最长公共子序列（LCS）长度

Longest Common Subsequence

专题: Algorithmic Programming / 算法编程
难度: L4
来源: QuantQuestion

题目详情

给定两个字符串 text1 与 text2，返回它们的最长公共子序列（LCS）的长度；若不存在则返回 0。

子序列指删除若干字符但保持相对顺序不变得到的序列。

Given two strings text1 and text2, return the length of the longest common subsequence between the two strings if one exists, otherwise return 0.

A subsequence is a sequence that can be derived from the given sequence by deleting some or no elements without changing the relative order of the remaining characters.

For example, "cat" is a subsequence of "crabt". A common subsequence of two strings is a subsequence that exists in both strings.

Example 1:

Input: text1 = "cat", text2 = "crabt"

Output: 3 Explanation: The longest common subsequence is "cat" which has a length of 3.

Example 2:

Input: text1 = "abcd", text2 = "abcd"

Output: 4 Example 3:

Input: text1 = "abcd", text2 = "efgh"

Output: 0 Constraints:

1 <= text1.length, text2.length <= 1000 text1 and text2 consist of only lowercase English characters.

解析

用动态规划：设 $dp[i][j]$ 为 text1 前 $i$ 个字符与 text2 前 $j$ 个字符的 LCS 长度。

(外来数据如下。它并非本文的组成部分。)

import Summits.MatrixMultiplication.MatrixMultiplication.Theorems.SoloBlindRelativeKoszulCwCube
import Literature.Computability.AlgebraicComplexity.BorderRankCWKoszulPowerQ2Proofs
import HarnessLib

/-!
# The relative door at `j = 1` is never tight: certified Koszul exclusions for all powers of `T_{cw,2}`

`Summits/MatrixMultiplication/MatrixMultiplication/Theorems` (soloist file, blind arm).

The RELATIVE (common-factor) door for `T = T_{cw,2}`: a degeneration
`⟨m⟩ ⊠ T^{⊠1} ⊵ T^{⊠d} ⊠ T^{⊠1}` gives `R̃(T)^d ≤ m` (`SoloBlindRelativeRestriction.lean` for
restrictions; the degeneration form is its companion file), so the TIGHT value `m = 3^d` would give
`R̃(T_{cw,2}) = 3`, i.e. `ω = 2`, and any `m < 3.2688^d` would improve the known bounds on `ω`.
`SoloBlindRelativeKoszul.lean` proved the obstruction `⟨m⟩ ⊠ S ⊵ X ⟹ rank K_M(X) ≤ m · F(S)` for every
`(q,p)`-Koszul flattening, and `SoloBlindRelativeKoszulCwCube.lean` read the tree's `(5,2)` certificate
`265` of the cube as `m ≥ 12` at `d = 2`.

Here the tree's STRONGER certificate — rank `≥ 902` for the torus-weight restricted `(7,3)` flattening
of the cube of the `xyz`-tensor `X ≤ T_{cw,2}` (`xyzCube_koszulRank_ge`) — is propagated to ALL powers
on the Koszul-rank level (CGLV Prop. 3.2: after `Φ ⊗ α^{⊗N}` the flattening of `X^{⊠3} ⊠ X^{⊠N}` is
`K_Φ(X^{⊠3}) ⊗ X^{⊠N}(α^{⊗N})ᵀ`, of rank `≥ 902 · 3^N`), transported to `X^{⊠(3+N)}` along
`Fin.appendEquiv`, and fed into the relative obstruction with the crude `S`-side
`C(6,3) · R(T^{⊠1}) ≤ 80`:

* `soloKos_xyz_koszul_kronecker_ge` — `902 · 3^N ≤ rank K_{Φ⊗α^{⊗N}}(X^{⊠3} ⊠ X^{⊠N})`;
* `soloKos_xyzPow_koszul_ge` — the same for `X^{⊠(3+N)}` after the append relabelling;
* `soloKos_cwTwo_pow_not_relDegeneration` — **`⟨m⟩ ⊠ T^{⊠1} ⋭ T^{⊠L}` whenever `L ≥ 3` and
  `80 m < 902 · 3^{L-3}`**;
* `soloKos_cwTwo_relativeDoor_never_tight` — **for every `d ≥ 1`, `⟨3^d⟩ ⊠ T^{⊠1} ⋭ T^{⊠d} ⊠ T^{⊠1}`**:
  no one-step relative identity with common factor `T^{⊠1}` can certify `R̃(T_{cw,2}) = 3`
  (`d = 1` from the tree's certificate `85` for the square, `d ≥ 2` from `902`: `80 · 3^d = 720 · 3^{d-2}
  < 902 · 3^{d-2}`);
* `soloKos_cwTwo_relativeDoor_one_three`, `…_one_four` — the windows `d = 3, 4` need `m ≥ 34`, resp.
  `m ≥ 102` (the exponent-improving ranges are `m ≤ 34`, resp. `m ≤ 114`).

Context (not formalised): generic modular ranks suggest the true thresholds `m ≥ 14 (d=2)`, `m ≥ 41 (d=3)`.

References: A. Conner, F. Gesmundo, J.M. Landsberg, E. Ventura, *Rank and border rank of Kronecker powers
of tensors and Strassen's laser method*, comput. complexity 31 (2022), Prop. 3.2, Thm. 1.2;
J.M. Landsberg, G. Ottaviani, *Equations for secant varieties of Veronese and other varieties*, Ann. Mat.
Pura Appl. 192 (2013); J. Alman, *Limits on the universal method for matrix multiplication*, Theory of
Computing 17 (2021), §2.4 (degenerations).
-/

noncomputable section

open scoped BigOperators Polynomial Matrix
open Matrix

namespace Summit.MatrixMultiplication.MatrixMultiplication.Theorems

open Literature.Computability.AlgebraicComplexity
open Literature.Barriers.MatrixMultiplication

/-! ## The `X`-side: `902 · 3^N` for every power -/

section XSide

/-- **Koszul rank of `X^{⊠3} ⊠ X^{⊠N}` after `Φ ⊗ α^{⊗N}`** (`Φ` = the torus-weight restriction
`xyzMArrow`, `α = a₀^* + a₁^* + a₂^*`): it is `rank K_Φ(X^{⊠3}) · rank X^{⊠N}(α^{⊗N}) ≥ 902 · 3^N`
(CGLV Prop. 3.2, proof; `X(α) = J - I` is invertible). [cite: ConnerGesmundoLandsbergVentura2022, Prop. 3.2 (proof)] -/
theorem soloKos_xyz_koszul_kronecker_ge (N : ℕ) :
    902 * 3 ^ N ≤ (koszulFlattening 3
      (tensorCovector (p := 3) (xyzMArrow.mulVecLin) (powCovector (fun _ => (1 : ℂ)) N))
      (kroneckerTensor (kroneckerPow (xyzTensor ℂ) 3) (kroneckerPow (xyzTensor ℂ) N))).rank := by
  classical
  have h := congrArg Matrix.rank (koszulFlattening_tensorCovector_reindex 3 (xyzMArrow.mulVecLin)
    (powCovector (fun _ => (1 : ℂ)) N) (kroneckerPow (xyzTensor ℂ) 3) (kroneckerPow (xyzTensor ℂ) N))
  rw [Matrix.rank_reindex, matRank_kroneckerMap_mul, Matrix.rank_transpose,
    contractFirst_powCovector_kroneckerPow,
    Matrix.rank_of_isUnit _ (isUnit_powMatrix isUnit_contractFirst_xyzTensor N), Fintype.card_fun,
    Fintype.card_fin, Fintype.card_fin] at h
  rw [h]
  have h3 : 902 ≤ (koszulFlattening 3 xyzMArrow.mulVecLin (kroneckerPow (xyzTensor ℂ) 3)).rank := by
    rw [koszulFlattening_kroneckerPow_three_xyz_bridge, Matrix.rank_submatrix]
    exact xyzCube_koszulRank_ge
  exact Nat.mul_le_mul_right _ h3

/-- **The same flattening read on `X^{⊠(3+N)}`**: relabelling `X^{⊠3} ⊠ X^{⊠N} ≅ X^{⊠(3+N)}` along
`Fin.appendEquiv` on the three index sets (the `A`-relabelling is absorbed into the restriction map,
the `B`, `C`-relabellings permute columns and rows). [folklore] -/
theorem soloKos_xyzPow_koszul_ge (N : ℕ) :
    902 * 3 ^ N ≤ (koszulFlatteningGen (2 * 3 + 1) 3
      (LinearMap.toMatrix'
        ((tensorCovector (p := 3) (xyzMArrow.mulVecLin) (powCovector (fun _ => (1 : ℂ)) N)) ∘ₗ
          LinearMap.funLeft ℂ ℂ (Fin.appendEquiv 3 N))).mulVecLin
      (kroneckerPow (xyzTensor ℂ) (3 + N))).rank := by
  classical
  rw [← Matrix.toLin'_apply', Matrix.toLin'_toMatrix', koszulFlatteningGen_two_mul_add_one]
  have hsub := koszulFlattening_comp_submatrix 3
    (tensorCovector (p := 3) (xyzMArrow.mulVecLin) (powCovector (fun _ => (1 : ℂ)) N))
    ((tensorCovector (p := 3) (xyzMArrow.mulVecLin) (powCovector (fun _ => (1 : ℂ)) N)) ∘ₗ
      LinearMap.funLeft ℂ ℂ (Fin.appendEquiv 3 N))
    (kroneckerPow (xyzTensor ℂ) (3 + N)) (Fin.appendEquiv 3 N) (Fin.appendEquiv 3 N)
    (Fin.appendEquiv 3 N) (fun v => rfl)
  rw [kroneckerPow_add_reindex] at hsub
  have hrank := Matrix.rank_submatrix
    (koszulFlattening 3 ((tensorCovector (p := 3) (xyzMArrow.mulVecLin)
      (powCovector (fun _ => (1 : ℂ)) N)) ∘ₗ LinearMap.funLeft ℂ ℂ (Fin.appendEquiv 3 N))
      (kroneckerPow (xyzTensor ℂ) (3 + N)))
    (Equiv.prodCongr (Equiv.refl (PSub (2 * 3 + 1) (3 + 1))) (Fin.appendEquiv 3 N))
    (Equiv.prodCongr (Equiv.refl (PSub (2 * 3 + 1) 3)) (Fin.appendEquiv 3 N))
  have hrank' : (koszulFlattening 3
      (tensorCovector (p := 3) (xyzMArrow.mulVecLin) (powCovector (fun _ => (1 : ℂ)) N))
      (kroneckerTensor (kroneckerPow (xyzTensor ℂ) 3) (kroneckerPow (xyzTensor ℂ) N))).rank =
      (koszulFlattening 3 ((tensorCovector (p := 3) (xyzMArrow.mulVecLin)
        (powCovector (fun _ => (1 : ℂ)) N)) ∘ₗ LinearMap.funLeft ℂ ℂ (Fin.appendEquiv 3 N))
        (kroneckerPow (xyzTensor ℂ) (3 + N))).rank := by
    rw [hsub]
    exact hrank
  rw [← hrank']
  exact soloKos_xyz_koszul_kronecker_ge N

end XSide

/-! ## The exclusions -/

section Door

/-- **`⟨m⟩ ⊠ T_{cw,2}^{⊠1} ⋭ T_{cw,2}^{⊠L}` whenever `L ≥ 3` and `80 m < 902 · 3^{L-3}`**:
`T_{cw,2}^{⊠L} ≥ X^{⊠L}`, the relative Koszul obstruction at `(q,p) = (7,3)` with the `X`-side
`902 · 3^{L-3}` and the `S`-side `C(6,3) · R(T^{⊠1}) ≤ 20 · 4`. [new] -/
theorem soloKos_cwTwo_pow_not_relDegeneration {L m : ℕ} (hL : 3 ≤ L)
    (hm : 80 * m < 902 * 3 ^ (L - 3)) :
    ¬ PolyDegeneratesTo (kroneckerTensor (unitTensor ℂ m) (kroneckerPow (cwTensor ℂ 2) 1))
        (kroneckerPow (cwTensor ℂ 2) L) := by
  classical
  obtain ⟨N, rfl⟩ : ∃ N, L = 3 + N := ⟨L - 3, by omega⟩
  have hN : 3 + N - 3 = N := by omega
  rw [hN] at hm
  intro h
  have h' : PolyDegeneratesTo (kroneckerTensor (unitTensor ℂ m) (kroneckerPow (cwTensor ℂ 2) 1))
      (kroneckerPow (xyzTensor ℂ) (3 + N)) :=
    h.trans_restrictsTo (tensorRestrictsTo_cwTensor_xyzTensor.kroneckerPow (3 + N))
  have hX := soloKos_relativeKoszul_tensorRank (2 * 3 + 1) 3 _ _ m h'
    (LinearMap.toMatrix'
      ((tensorCovector (p := 3) (xyzMArrow.mulVecLin) (powCovector (fun _ => (1 : ℂ)) N)) ∘ₗ
        LinearMap.funLeft ℂ ℂ (Fin.appendEquiv 3 N)))
  have h4 : tensorRank (kroneckerPow (cwTensor ℂ 2) 1) ≤ 4 := by
    simpa using tensorRank_kroneckerPow_cwTensor_two_le_four_pow 1
  have hc : (2 * 3 + 1 - 1).choose 3 = 20 := by decide
  rw [hc] at hX
  have hge := soloKos_xyzPow_koszul_ge N
  have hm4 : m * (20 * tensorRank (kroneckerPow (cwTensor ℂ 2) 1)) ≤ m * (20 * 4) :=
    Nat.mul_le_mul_left m (Nat.mul_le_mul_left 20 h4)
  generalize 3 ^ N = P at *
  omega

/-- `T^{⊠(d+1)}`-targets transfer to `T^{⊠d} ⊠ T^{⊠1}`-targets (the format of the relative door).
[folklore] -/
theorem soloKos_cwTwo_relDoor_of_pow {d m : ℕ}
    (h : ¬ PolyDegeneratesTo (kroneckerTensor (unitTensor ℂ m) (kroneckerPow (cwTensor ℂ 2) 1))
        (kroneckerPow (cwTensor ℂ 2) (d + 1))) :
    ¬ PolyDegeneratesTo (kroneckerTensor (unitTensor ℂ m) (kroneckerPow (cwTensor ℂ 2) 1))
        (kroneckerTensor (kroneckerPow (cwTensor ℂ 2) d) (kroneckerPow (cwTensor ℂ 2) 1)) :=
  fun h' => h (h'.trans_restrictsTo
    (tensorMonRestrictsTo_kroneckerPow_add' (cwTensor ℂ 2) d 1).tensorRestrictsTo)

/-- The tree's certified `(5,2)` rank `85` of the SQUARE, restated for `koszulFlatteningGen 5 2`.
[cite: ConnerGesmundoLandsbergVentura2022, §3.3 (first paragraph)] -/
theorem soloKos_cwTwoSq_koszulGen_ge :
    85 ≤ (koszulFlatteningGen 5 2 (cglvPhiSq2 ℂ).mulVecLin (kroneckerPow (cwTensor ℂ 2) 2)).rank := by
  have h := CGLV2022_koszulRank_sq_two_holds
  unfold CGLV2022_koszulRank_sq_two at h
  rw [← koszulFlatteningGen_two_mul_add_one 2] at h
  exact h

/-- **`⟨3⟩ ⊠ T_{cw,2}^{⊠1} ⋭ T_{cw,2}^{⊠2}`** (the tight case `d = 1`): `85 > 72 = 3 · C(4,2) · 4`. [new] -/
theorem soloKos_cwTwo_sq_not_relDegeneration_three {m : ℕ} (hm : m ≤ 3) :
    ¬ PolyDegeneratesTo (kroneckerTensor (unitTensor ℂ m) (kroneckerPow (cwTensor ℂ 2) 1))
        (kroneckerPow (cwTensor ℂ 2) 2) := by
  intro h
  have hX := soloKos_relativeKoszul_tensorRank 5 2 _ _ m h (cglvPhiSq2 ℂ)
  have h4 : tensorRank (kroneckerPow (cwTensor ℂ 2) 1) ≤ 4 := by
    simpa using tensorRank_kroneckerPow_cwTensor_two_le_four_pow 1
  have hc : (5 - 1).choose 2 = 6 := by decide
  rw [hc] at hX
  have h85 := soloKos_cwTwoSq_koszulGen_ge
  have : m * (6 * tensorRank (kroneckerPow (cwTensor ℂ 2) 1)) ≤ 3 * (6 * 4) :=
    Nat.mul_le_mul hm (Nat.mul_le_mul_left 6 h4)
  omega

/-- **The relative door with common factor `T^{⊠1}` is never tight**: for every `d ≥ 1`,
`⟨3^d⟩ ⊠ T_{cw,2}^{⊠1} ⋭ T_{cw,2}^{⊠d} ⊠ T_{cw,2}^{⊠1}` — the one identity of this format that would
give `R̃(T_{cw,2})^d ≤ 3^d`, i.e. `ω = 2`, does not exist, for any `d` (kernel-certified from the
tree's Koszul certificates `85` and `902`). [new] -/
theorem soloKos_cwTwo_relativeDoor_never_tight (d : ℕ) (hd : 1 ≤ d) :
    ¬ PolyDegeneratesTo (kroneckerTensor (unitTensor ℂ (3 ^ d)) (kroneckerPow (cwTensor ℂ 2) 1))
        (kroneckerTensor (kroneckerPow (cwTensor ℂ 2) d) (kroneckerPow (cwTensor ℂ 2) 1)) := by
  refine soloKos_cwTwo_relDoor_of_pow ?_
  rcases Nat.lt_or_ge d 2 with h2 | h2
  · obtain rfl : d = 1 := by omega
    exact soloKos_cwTwo_sq_not_relDegeneration_three (by norm_num)
  · obtain ⟨e, rfl⟩ : ∃ e, d = e + 2 := ⟨d - 2, by omega⟩
    refine soloKos_cwTwo_pow_not_relDegeneration (by omega) ?_
    have he : e + 2 + 1 - 3 = e := by omega
    rw [he, pow_add]
    have hp : 0 < 3 ^ e := pow_pos (by norm_num) e
    generalize 3 ^ e = P at *
    omega

/-- **Window `d = 3` needs `m ≥ 34`**: `⟨m⟩ ⊠ T^{⊠1} ⋭ T^{⊠3} ⊠ T^{⊠1}` for `m ≤ 33`
(`80 · 33 = 2640 < 2706 = 902 · 3`); the exponent-improving range of this window is `m ≤ 34`, so at
most `m = 34` survives the certificate. [new] -/
theorem soloKos_cwTwo_relativeDoor_one_three {m : ℕ} (hm : m ≤ 33) :
    ¬ PolyDegeneratesTo (kroneckerTensor (unitTensor ℂ m) (kroneckerPow (cwTensor ℂ 2) 1))
        (kroneckerTensor (kroneckerPow (cwTensor ℂ 2) 3) (kroneckerPow (cwTensor ℂ 2) 1)) :=
  soloKos_cwTwo_relDoor_of_pow (soloKos_cwTwo_pow_not_relDegeneration (by norm_num)
    (by norm_num; omega))

/-- **Window `d = 4` needs `m ≥ 102`**: `⟨m⟩ ⊠ T^{⊠1} ⋭ T^{⊠4} ⊠ T^{⊠1}` for `m ≤ 101`
(`80 · 101 = 8080 < 8118 = 902 · 9`; the exponent-improving range is `m ≤ 114`). [new] -/
theorem soloKos_cwTwo_relativeDoor_one_four {m : ℕ} (hm : m ≤ 101) :
    ¬ PolyDegeneratesTo (kroneckerTensor (unitTensor ℂ m) (kroneckerPow (cwTensor ℂ 2) 1))
        (kroneckerTensor (kroneckerPow (cwTensor ℂ 2) 4) (kroneckerPow (cwTensor ℂ 2) 1)) :=
  soloKos_cwTwo_relDoor_of_pow (soloKos_cwTwo_pow_not_relDegeneration (by norm_num)
    (by norm_num; omega))

end Door

end Summit.MatrixMultiplication.MatrixMultiplication.Theorems

end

若 text1[i-1]==text2[j-1]： $dp[i][j]=dp[i-1][j-1]+1$ 。
否则： $dp[i][j]=\max(dp[i-1][j],dp[i][j-1])$ 。

答案为 $dp[n][m]$ 。

Original Explanation


class Solution:
    def longestCommonSubsequence(self, text1: str, text2: str) -> int:
        memo = {}

        def dfs(i, j):
            if i == len(text1) or j == len(text2):
                return 0
            if (i, j) in memo:
                return memo[(i, j)]
            
            if text1[i] == text2[j]:
                memo[(i, j)] = 1 + dfs(i + 1, j + 1)
            else:
                memo[(i, j)] = max(dfs(i + 1, j), dfs(i, j + 1))
                
            return memo[(i, j)]
        
        return dfs(0, 0)